Eu costumava pensar que uma forma de avançar seria um acordo mundial de limitação de emissões, usando alguma combinação de impostos e cotas. Agora considero que essa abordagem seja absolutamente implausível, como demonstra o fracasso do Protocolo de Kyoto, assinado em 1997, quanto a produzir qualquer mudança real em nossa trajetória de emissões.

O debate político quanto a uma política sensata será vencido se e só se duas coisas acontecerem: primeiro as pessoas precisam acreditar que o impacto da mudança no clima pode ser tanto grande quanto dispendioso; segundo, precisam acreditar que o custo das medidas de mitigação seria tolerável.

E esse segundo item requer, por sua vez, o desenvolvimento de tecnologias críveis e funcionais para um futuro de baixas emissões de carbono. Quando o conceito de um futuro assim for comprovado, a adoção das políticas necessárias será muito mais fácil.
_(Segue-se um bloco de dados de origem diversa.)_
import HarnessLib
import Summits.RiemannHypothesis.RiemannHypothesis.Theorems.SignConeExactConeRigidity
import Summits.RiemannHypothesis.RiemannHypothesis.Theorems.SignConeSignConeOscillatoryStatus

/-!
# Route SignCone: the three forms of the prime-free sign-cone inequality are RH-equivalent, by name

HELPER file (`--supports stmt-RiemannHypothesis-16301`; closes nothing). With the support
`ExactConeRigidity` closed (`Theorems.exactConeRigidity_proof`, stmt-RiemannHypothesis-16306) the
conditional equivalence `signConeExact_iff_riemannHypothesis_of` of
`SignConeSignConeOscillatoryStatus.lean` is discharged: the EXACT (slack-free) sign-cone inequality at
every cutoff — `0 ≤ Re W_ar(F)` for every node-nonnegative `F ∈ P(a)`, all `a > 0` — holds iff the
Riemann Hypothesis does, iff the UNIT-SLACK inequality `X = SignConeInequality` does
(`signConeInequality_iff_riemannHypothesis`, banked), iff Weil positivity does. In terms of the slack
function `μ(a) = inf {Re W_ar(F) / Re F(0) : F ∈ P(a) node-nonnegative}` (non-increasing in `a`):
`RH ⟺ (∀ a, μ(a) ≥ 0) ⟺ (∀ a, μ(a) ≥ -1)`; unconditionally, either `μ ≥ 0` everywhere or `μ(a) < -1`
for all large `a` — the route's magnification gap, recorded by name:

* `signConeExact_iff_riemannHypothesis`, `signConeExact_iff_signConeInequality`,
  `signConeExact_iff_weilPositivity`.
-/

noncomputable section

-- `Summit.RiemannHypothesis.RiemannHypothesis.…` repeats a namespace component by design (D-0017 layout).
set_option linter.dupNamespace false

open scoped BigOperators ComplexConjugate
open MeasureTheory

namespace Summit.RiemannHypothesis.RiemannHypothesis.Theorems.SignCone

open Summit.RiemannHypothesis.RiemannHypothesis.Theses.SignCone
open Summit.RiemannHypothesis.RiemannHypothesis.Theorems (exactConeRigidity_proof)
open Literature.NumberTheory.LFunctions

/-- **Exact sign-cone inequality ⟺ RH** (unconditional): `→` is the closed support
`ExactConeRigidity` (`exactConeRigidity_proof`), `←` is Weil positivity under RH
(`signConeExact_of_weilPositivity`, `weil_criterion_holds`). [folklore] -/
theorem signConeExact_iff_riemannHypothesis :
    (∀ a : ℝ, 0 < a → ∀ (k : ℕ) (g : Fin k → ℝ → ℂ),
      (∀ i, (ContDiff ℝ ((⊤ : ℕ∞) : WithTop ℕ∞) (g i) ∧ HasCompactSupport (g i)) ∧
        tsupport (g i) ⊆ Set.Icc (-a) a) →
      let F : ℝ → ℂ := fun t => ∑ i, MeasureTheory.convolution (g i)
        (fun u => (starRingEnd ℂ) ((g i) (-u))) (ContinuousLinearMap.mul ℂ ℂ)
        MeasureTheory.MeasureSpace.volume t
      (∀ n : ℕ, 2 ≤ n → 0 ≤ (F (Real.log n)).re) →
      let M : ℂ → ℂ := fun s => ∫ u : ℝ, F u * Complex.exp ((s - 1 / 2) * u)
      0 ≤ (M 0 + M 1 + ((1 / (2 * Real.pi) : ℂ) * (∫ t : ℝ, M (1 / 2 + t * Complex.I) *
        ((Complex.digamma (1 / 4 + t / 2 * Complex.I)).re : ℂ)) - F 0 * (Real.log Real.pi : ℂ))).re) ↔
    _root_.Summit.RiemannHypothesis :=
  signConeExact_iff_riemannHypothesis_of exactConeRigidity_proof

/-- **Exact ⟺ unit slack**: the slack-free sign-cone inequality at every cutoff holds iff the
unit-slack one (`X = SignConeInequality`, the route target) does — both are RH
(`signConeExact_iff_riemannHypothesis`, `signConeInequality_iff_riemannHypothesis`); the cheap
direction `exact → X` is also direct (`signConeInequality_of_exactSignCone`). [folklore] -/
theorem signConeExact_iff_signConeInequality :
    (∀ a : ℝ, 0 < a → ∀ (k : ℕ) (g : Fin k → ℝ → ℂ),
      (∀ i, (ContDiff ℝ ((⊤ : ℕ∞) : WithTop ℕ∞) (g i) ∧ HasCompactSupport (g i)) ∧
        tsupport (g i) ⊆ Set.Icc (-a) a) →
      let F : ℝ → ℂ := fun t => ∑ i, MeasureTheory.convolution (g i)
        (fun u => (starRingEnd ℂ) ((g i) (-u))) (ContinuousLinearMap.mul ℂ ℂ)
        MeasureTheory.MeasureSpace.volume t
      (∀ n : ℕ, 2 ≤ n → 0 ≤ (F (Real.log n)).re) →
      let M : ℂ → ℂ := fun s => ∫ u : ℝ, F u * Complex.exp ((s - 1 / 2) * u)
      0 ≤ (M 0 + M 1 + ((1 / (2 * Real.pi) : ℂ) * (∫ t : ℝ, M (1 / 2 + t * Complex.I) *
        ((Complex.digamma (1 / 4 + t / 2 * Complex.I)).re : ℂ)) - F 0 * (Real.log Real.pi : ℂ))).re) ↔
    SignConeInequality :=
  signConeExact_iff_riemannHypothesis.trans signConeInequality_iff_riemannHypothesis.symm

/-- **Exact ⟺ Weil positivity** (through `weil_criterion_holds : RiemannHypothesis ↔ WeilPositivity`). [folklore] -/
theorem signConeExact_iff_weilPositivity :
    (∀ a : ℝ, 0 < a → ∀ (k : ℕ) (g : Fin k → ℝ → ℂ),
      (∀ i, (ContDiff ℝ ((⊤ : ℕ∞) : WithTop ℕ∞) (g i) ∧ HasCompactSupport (g i)) ∧
        tsupport (g i) ⊆ Set.Icc (-a) a) →
      let F : ℝ → ℂ := fun t => ∑ i, MeasureTheory.convolution (g i)
        (fun u => (starRingEnd ℂ) ((g i) (-u))) (ContinuousLinearMap.mul ℂ ℂ)
        MeasureTheory.MeasureSpace.volume t
      (∀ n : ℕ, 2 ≤ n → 0 ≤ (F (Real.log n)).re) →
      let M : ℂ → ℂ := fun s => ∫ u : ℝ, F u * Complex.exp ((s - 1 / 2) * u)
      0 ≤ (M 0 + M 1 + ((1 / (2 * Real.pi) : ℂ) * (∫ t : ℝ, M (1 / 2 + t * Complex.I) *
        ((Complex.digamma (1 / 4 + t / 2 * Complex.I)).re : ℂ)) - F 0 * (Real.log Real.pi : ℂ))).re) ↔
    WeilPositivity :=
  signConeExact_iff_riemannHypothesis.trans
    (show _root_.RiemannHypothesis ↔ WeilPositivity from weil_criterion_holds)

end Summit.RiemannHypothesis.RiemannHypothesis.Theorems.SignCone

end
/-- **Integral points**: `O`, and the affine points `(x, y)` with `w x ≤ 1` (hence `w y ≤ 1`) —
that is, `O` together with the points outside the kernel of reduction
`E₁(L) = {P ∈ E(L) : P̃ = Õ}` of Silverman, *AEC*, VII.§2 (which consists of `O` and the affine
points with `w x > 1`).  Compare the complementary predicate `WeierstrassCurve.IsInReductionKernel`
of the tree file `EllipticCurves/FormalGroup` (`P = O ∨ 1 < ‖x(P)‖`, over `ℚ_p`): an affine point
is integral iff it is not in the kernel of reduction, while `O` satisfies both.
[cite: SilvermanAEC2009, VII.§2] -/
def IsIntegralPoint : V.toAffine.Point → Prop
  | .zero => True
  | .some x _ _ => w x ≤ 1

variable {r} {w}

/-- `O` is an integral point. [folklore] -/
@[simp]
theorem isIntegralPoint_zero : IsIntegralPoint w (0 : V.toAffine.Point) := trivial

/-- An affine point is integral iff `w x ≤ 1`. [folklore] -/
@[simp]
theorem isIntegralPoint_some_iff {x y : L} {h : V.toAffine.Nonsingular x y} :
    IsIntegralPoint w (Affine.Point.some x y h) ↔ w x ≤ 1 := Iff.rfl

/-- `-P` is integral iff `P` is. [folklore] -/
theorem isIntegralPoint_neg_iff {P : V.toAffine.Point} :
    IsIntegralPoint w (-P) ↔ IsIntegralPoint w P := by
  rcases P with _ | ⟨x, y, h⟩
  · exact Iff.rfl
  · rw [Affine.Point.neg_some]
    exact Iff.rfl

/-- **Prime-to-`p` torsion is integral** (Silverman AEC Prop. VII.3.1(a), "`E₁(K)` has no
nontrivial points of order `m`" for `m` prime to `char k`, in valuation form): on a `w`-integral
equation, a point killed by `n` with `w n = 1` is integral (`Literature.NumberTheory.EllipticCurves.val_le_one_of_zsmul_eq_zero`, by
division polynomials; no minimality or good-reduction hypothesis is needed).
[cite: SilvermanAEC2009, Prop. VII.3.1(a)] -/
theorem isIntegralPoint_of_zsmul_eq_zero [V.IsIntegral w.integer] {n : ℤ} (hn : w n = 1)
    {P : V.toAffine.Point} (hP : n • P = 0) : IsIntegralPoint w P := by
  rcases P with _ | ⟨x, y, h⟩
  · trivial
  · exact val_le_one_of_zsmul_eq_zero hn hP

variable {Vt : WeierstrassCurve k}

/-- `Õ` is the reduction of `O`. [folklore] -/
@[simp]
theorem reducePoint_zero : reducePoint w r Vt (0 : V.toAffine.Point) = 0 := rfl

/-- Points of the kernel of reduction go to `Õ`. Silverman, *AEC*, VII.§2 (`E₁`). [folklore] -/
theorem reducePoint_some_of_one_lt {x y : L} {h : V.toAffine.Nonsingular x y} (hx : 1 < w x) :
    reducePoint w r Vt (Affine.Point.some x y h) = 0 := by
  simp only [reducePoint, not_le.mpr hx, false_and, ↓reduceDIte]

/-- A non-integral point reduces to `Õ`. [folklore] -/
theorem reducePoint_of_not_isIntegralPoint {P : V.toAffine.Point} (hP : ¬IsIntegralPoint w P) :
    reducePoint w r Vt P = 0 := by
  rcases P with _ | ⟨x, y, h⟩
  · rfl
  · exact reducePoint_some_of_one_lt (not_le.mp hP)

/-- **The reduction of an integral affine point** is the affine point `(x̃, ỹ)` of `Ṽ`
(`V` integral, `w Δ = 1`, `ker r = 𝔪_w`, `Ṽ` the reduced equation).
Silverman, *AEC*, VII.§2. [cite: SilvermanAEC2009, VII.§2] -/
theorem reducePoint_some [V.IsIntegral w.integer]
    (hr : ∀ a : w.integer, r a = 0 ↔ w (a : L) < 1) (hΔ : w V.Δ = 1) (hVt : reduceCurve r V = Vt)
    {x y : L} (h : V.toAffine.Nonsingular x y) (hx : w x ≤ 1) :
    reducePoint w r Vt (Affine.Point.some x y h) =
      Affine.Point.some (reduceFun r x) (reduceFun r y)
        (hVt ▸ nonsingular_reduceFun hr hΔ h.1 hx) := by
  have hns : Vt.toAffine.Nonsingular (reduceFun r x) (reduceFun r y) :=
    hVt ▸ nonsingular_reduceFun hr hΔ h.1 hx
  simp only [reducePoint, hx, hns, and_self, ↓reduceDIte]

/-- An integral affine point does not reduce to `Õ`: the kernel of reduction is exactly `E₁(L)`.
Silverman, *AEC*, VII.§2, Prop. VII.2.1 (`ker = E₁`). [cite: SilvermanAEC2009, Prop. VII.2.1] -/
theorem reducePoint_some_ne_zero [V.IsIntegral w.integer]
    (hr : ∀ a : w.integer, r a = 0 ↔ w (a : L) < 1) (hΔ : w V.Δ = 1) (hVt : reduceCurve r V = Vt)
    {x y : L} (h : V.toAffine.Nonsingular x y) (hx : w x ≤ 1) :
    reducePoint w r Vt (Affine.Point.some x y h) ≠ 0 := by
  rw [reducePoint_some hr hΔ hVt h hx]
  exact Affine.Point.some_ne_zero _

/-- For an integral point, `P̃ = Õ ↔ P = O`. Silverman, *AEC*, Prop. VII.2.1. [folklore] -/
theorem reducePoint_eq_zero_iff [V.IsIntegral w.integer]
    (hr : ∀ a : w.integer, r a = 0 ↔ w (a : L) < 1) (hΔ : w V.Δ = 1) (hVt : reduceCurve r V = Vt)
    {P : V.toAffine.Point} (hP : IsIntegralPoint w P) : reducePoint w r Vt P = 0 ↔ P = 0 := by
  rcases P with _ | ⟨x, y, h⟩
  · exact ⟨fun _ ↦ rfl, fun _ ↦ rfl⟩
  · exact ⟨fun h0 ↦ absurd h0 (reducePoint_some_ne_zero hr hΔ hVt h hP),
      fun h0 ↦ absurd h0 (Affine.Point.some_ne_zero _)⟩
Nesse contexto, os dois novos documentos se reforçam mutuamente. O relatório "Negócio Arriscado" documenta os potenciais custos que uma mudança do clima irrestrita causaria para os norte-americanos. O foco do governo em padrões regulatórios, com isso, se torna parte importante da resposta, porque os padrões certamente forçarão uma aceleração da inovação na produção e uso da energia.

Ao aumentar o apoio à pesquisa fundamental, o governo dos Estados Unidos poderia deflagrar ondas de inovações benéficas em nossos perdulários sistemas de energia e transporte. Se isso for realizado com urgência suficiente, pode também transformar o contexto das negociações mundiais. Além disso, dado o fracasso das medidas de mitigação tentadas até agora, grande parte da resposta terá de consistir de adaptação.

Uma vez mais, o envolvimento dos Estados Unidos ajudaria a fornecer mais exemplos do que funciona. Minha esperança secreta era a de que surgissem provas de que aqueles que negam a mudança do clima estavam certos. Mas é muito improvável que tenhamos essa sorte. Manter nosso rumo atual provavelmente causará danos irreversíveis e custosos. Existe uma possibilidade mais feliz.

Talvez se prove possível reduzir os custos da mitigação em tal medida que eles se tornem politicamente palatáveis. Talvez, também, nos tornemos mais conscientes dos riscos. Nenhuma das duas coisas parece provável.

Mas se esses dois relatórios produzirem uma mudança na abordagem dos Estados Unidos, as chances de escapar ao perigo que corremos terão aumentado, ainda que talvez tarde demais. Isso não merece dois vivas, e muito menos três. Mas pode ser que mereça um.